Meinhof developed a comprehensive classification scheme for African languages. His classification was the standard one for many years (Greenberg 1955:3). It was replaced by those of Joseph Greenberg in 1955 and in 1963. His ideas influenced the notation of African-language phonetics as advanced in the mid-nineteenth century by the Egyptologist Karl Richard Lepsius and gave rise to what some called the "Meinhof-Lepsius system" of diacritical markers.

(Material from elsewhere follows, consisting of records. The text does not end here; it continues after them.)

/-- `Φ₁(g,z) = g²(2 + g − gz) − g²(1−z) − gz + z(1−g)²(2 + g − gz) ≥ 0` for `0 ≤ g ≤ 1`, `0 ≤ z ≤ 1` (concave in `z`, nonnegative at
`z = 0` and `z = 1`). [this work] -/
theorem mixLawB_phi1_nonneg (g z : ℝ) (hg0 : 0 ≤ g) (hz0 : 0 ≤ z) (hz1 : z ≤ 1) :
    0 ≤ g ^ 2 * (2 + g - g * z) - g ^ 2 * (1 - z) - g * z + z * (1 - g) ^ 2 * (2 + g - g * z) := by
  -- value = (1−z)·Φ₁(0) + z·Φ₁(1) + g(1−g)² z(1−z), Φ₁(0) = g² + g³, Φ₁(1) = 4g² − 5g + 2
  have e : g ^ 2 * (2 + g - g * z) - g ^ 2 * (1 - z) - g * z + z * (1 - g) ^ 2 * (2 + g - g * z)
      = (1 - z) * (g ^ 2 + g ^ 3) + z * (4 * g ^ 2 - 5 * g + 2) + g * (1 - g) ^ 2 * (z * (1 - z)) := by ring
  rw [e]
  have h1 : 0 ≤ g ^ 2 + g ^ 3 := by positivity
  have h2 : 0 ≤ 4 * g ^ 2 - 5 * g + 2 := by nlinarith [sq_nonneg (g - 5 / 8)]
  have h3 : 0 ≤ g * (1 - g) ^ 2 * (z * (1 - z)) := mul_nonneg (mul_nonneg hg0 (sq_nonneg _)) (mul_nonneg hz0 (by linarith))
  nlinarith [mul_nonneg (show (0:ℝ) ≤ 1 - z by linarith) h1, mul_nonneg hz0 h2]

/-- **`V₂(S₀) ≥ 0`**: with `w = g(1−z)`, `S₀ = 2k₁ + a(2 − w)`, `P = ag(1 − w) − (1−g)k₁`:
`g(g²S₀ − g k₁ − P) + P(1−g)²S₀ ≥ 0` for `1 ≤ a`, `0 ≤ k₁ ≤ a·w`, `0 ≤ g ≤ 1`, `0 ≤ z ≤ 1` (concave in `k₁`; endpoints `a·g·Φ₀`, `a·g·Φ₁`). [this work] -/
theorem mixLawB_V2_nonneg (g z a k₁ : ℝ) (hg0 : 0 ≤ g) (hg1 : g ≤ 1) (hz0 : 0 ≤ z) (hz1 : z ≤ 1) (ha1 : 1 ≤ a)
    (hk0 : 0 ≤ k₁) (hk1 : k₁ ≤ a * (g * (1 - z))) :
    0 ≤ g * (g ^ 2 * (2 * k₁ + a * (2 - g * (1 - z))) - g * k₁ - (a * g * (1 - g * (1 - z)) - (1 - g) * k₁))
      + (a * g * (1 - g * (1 - z)) - (1 - g) * k₁) * (1 - g) ^ 2 * (2 * k₁ + a * (2 - g * (1 - z))) := by
  set w : ℝ := g * (1 - z) with hw
  have hw0 : 0 ≤ w := mul_nonneg hg0 (by linarith)
  have hwg : w ≤ g := by rw [hw]; nlinarith
  have ha0 : 0 ≤ a := by linarith
  set K : ℝ := a * w with hK
  have hK0 : 0 ≤ K := mul_nonneg ha0 hw0
  -- the function of k₁
  set f : ℝ → ℝ := fun k => g * (g ^ 2 * (2 * k + a * (2 - w)) - g * k - (a * g * (1 - w) - (1 - g) * k))
      + (a * g * (1 - w) - (1 - g) * k) * (1 - g) ^ 2 * (2 * k + a * (2 - w)) with hf
  have goal_eq : g * (g ^ 2 * (2 * k₁ + a * (2 - g * (1 - z))) - g * k₁ - (a * g * (1 - g * (1 - z)) - (1 - g) * k₁))
      + (a * g * (1 - g * (1 - z)) - (1 - g) * k₁) * (1 - g) ^ 2 * (2 * k₁ + a * (2 - g * (1 - z))) = f k₁ := by
    simp only [hf, hw]
  rw [goal_eq]
  -- endpoint 0: f 0 = a g²[g(2−w) − (1−w)] + a² g (1−w)(1−g)²(2−w) ≥ a g Φ₀
  have hf0 : 0 ≤ f 0 := by
    have e0 : f 0 = a * g ^ 2 * (g * (2 - w) - (1 - w)) + a ^ 2 * g * (1 - w) * (1 - g) ^ 2 * (2 - w) := by
      simp only [hf]; ring
    have hΦ := mixLawB_phi0_nonneg g w hg1 hw0 hwg
    have ephi : (1 - g) ^ 2 * w ^ 2 + (1 - g) * (4 * g - 3) * w + (4 * g ^ 2 - 5 * g + 2)
        = g * (g * (2 - w) - (1 - w)) + (1 - w) * (1 - g) ^ 2 * (2 - w) := by ring
    have hT : 0 ≤ g * (1 - w) * (1 - g) ^ 2 * (2 - w) :=
      mul_nonneg (mul_nonneg (mul_nonneg hg0 (by linarith)) (sq_nonneg _)) (by linarith)
    -- a² T ≥ a T
    have haa : a * (g * (1 - w) * (1 - g) ^ 2 * (2 - w)) ≤ a ^ 2 * (g * (1 - w) * (1 - g) ^ 2 * (2 - w)) := by
      have : a ≤ a ^ 2 := by nlinarith
      exact mul_le_mul_of_nonneg_right this hT
    rw [e0]
    have key : a * g * ((1 - g) ^ 2 * w ^ 2 + (1 - g) * (4 * g - 3) * w + (4 * g ^ 2 - 5 * g + 2))
        = a * g ^ 2 * (g * (2 - w) - (1 - w)) + a * (g * (1 - w) * (1 - g) ^ 2 * (2 - w)) := by rw [ephi]; ring
    have hag : 0 ≤ a * g * ((1 - g) ^ 2 * w ^ 2 + (1 - g) * (4 * g - 3) * w + (4 * g ^ 2 - 5 * g + 2)) :=
      mul_nonneg (mul_nonneg ha0 hg0) hΦ
    nlinarith [key, hag, haa]
  -- endpoint K: f K ≥ a g Φ₁
  have hfK : 0 ≤ f K := by
    have eK : f K = a * (g ^ 3 * (2 + w) - g ^ 2 * w - g ^ 2 * z) + a ^ 2 * g * z * (1 - g) ^ 2 * (2 + w) := by
      simp only [hf, hK, hw]; ring
    have hΦ := mixLawB_phi1_nonneg g z hg0 hz0 hz1
    have ephi : g ^ 2 * (2 + g - g * z) - g ^ 2 * (1 - z) - g * z + z * (1 - g) ^ 2 * (2 + g - g * z)
        = (g ^ 2 * (2 + w) - g * w - g * z) + z * (1 - g) ^ 2 * (2 + w) := by simp only [hw]; ring
    have hT : 0 ≤ g * z * (1 - g) ^ 2 * (2 + w) := mul_nonneg (mul_nonneg (mul_nonneg hg0 hz0) (sq_nonneg _)) (by linarith)
    have haa : a * (g * z * (1 - g) ^ 2 * (2 + w)) ≤ a ^ 2 * (g * z * (1 - g) ^ 2 * (2 + w)) := by
      have : a ≤ a ^ 2 := by nlinarith
      exact mul_le_mul_of_nonneg_right this hT
    rw [eK]
    have key : a * g * (g ^ 2 * (2 + g - g * z) - g ^ 2 * (1 - z) - g * z + z * (1 - g) ^ 2 * (2 + g - g * z))
        = a * (g ^ 3 * (2 + w) - g ^ 2 * w - g ^ 2 * z) + a * (g * z * (1 - g) ^ 2 * (2 + w)) := by rw [ephi]; ring
    have hag : 0 ≤ a * g * (g ^ 2 * (2 + g - g * z) - g ^ 2 * (1 - z) - g * z + z * (1 - g) ^ 2 * (2 + g - g * z)) :=
      mul_nonneg (mul_nonneg ha0 hg0) hΦ
    nlinarith [key, hag, haa]
  -- concavity in k₁: f(k₁) ≥ (1−λ) f 0 + λ f K with λ = k₁/K (or K = 0)
  by_cases hKz : K = 0
  · have hk : k₁ = 0 := le_antisymm (by rw [hK] at hKz; linarith [hk1, hKz]) hk0
    rw [hk]; exact hf0
  · have hKp : 0 < K := lt_of_le_of_ne hK0 (Ne.symm hKz)
    set lam : ℝ := k₁ / K with hlam
    have hl0 : 0 ≤ lam := div_nonneg hk0 hKp.le
    have hl1 : lam ≤ 1 := by rw [hlam, div_le_one hKp, hK]; exact hk1
    have hkl : k₁ = lam * K := by rw [hlam]; field_simp
    -- f(λK) − (1−λ)f(0) − λ f(K) = 2(1−g)³ K² λ(1−λ) ≥ 0
    have conc : f (lam * K) - ((1 - lam) * f 0 + lam * f K) = 2 * (1 - g) ^ 3 * K ^ 2 * (lam * (1 - lam)) := by
      simp only [hf]; ring
    have hpos : 0 ≤ 2 * (1 - g) ^ 3 * K ^ 2 * (lam * (1 - lam)) := by
      have : 0 ≤ (1 - g) ^ 3 := pow_nonneg (by linarith) 3
      exact mul_nonneg (mul_nonneg (mul_nonneg (by norm_num) this) (sq_nonneg K)) (mul_nonneg hl0 (by linarith))
    rw [hkl]
    nlinarith [conc, hpos, mul_nonneg (show (0:ℝ) ≤ 1 - lam by linarith) hf0, mul_nonneg hl0 hfK]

In 1902, Meinhof made recordings of East African music. These are among the first recordings made of traditional African music.

==Controversial views==
In 1912, Carl Meinhof published Die Sprachen der Hamiten ('The Languages of the Hamites'). He used the term Hamitic. Meinhof's system of classification of the Hamitic languages was based on a belief that "speakers of Hamitic became largely coterminous with cattle herding peoples with essentially Caucasian origins, intrinsically different from and superior to the 'Negroes of Africa'." However, in the case of the so-called Nilo-Hamitic languages (a concept he introduced), it was based on the typological feature of gender and a "fallacious theory of language mixture." Meinhof did this in spite of earlier work by scholars such as Lepsius and Johnston demonstrating that the languages which he would later dub "Nilo-Hamitic" were in fact Nilotic languages with numerous similarities in vocabulary with other Nilotic languages.

==Family==
Carl Meinhof was the great-uncle (the brother of the grandfather) of Ulrike Meinhof, a well known German journalist, who later became a founding member of the Red Army Faction (RAF), a left-wing militant group operating chiefly in West Germany in the 1970s and 1980s.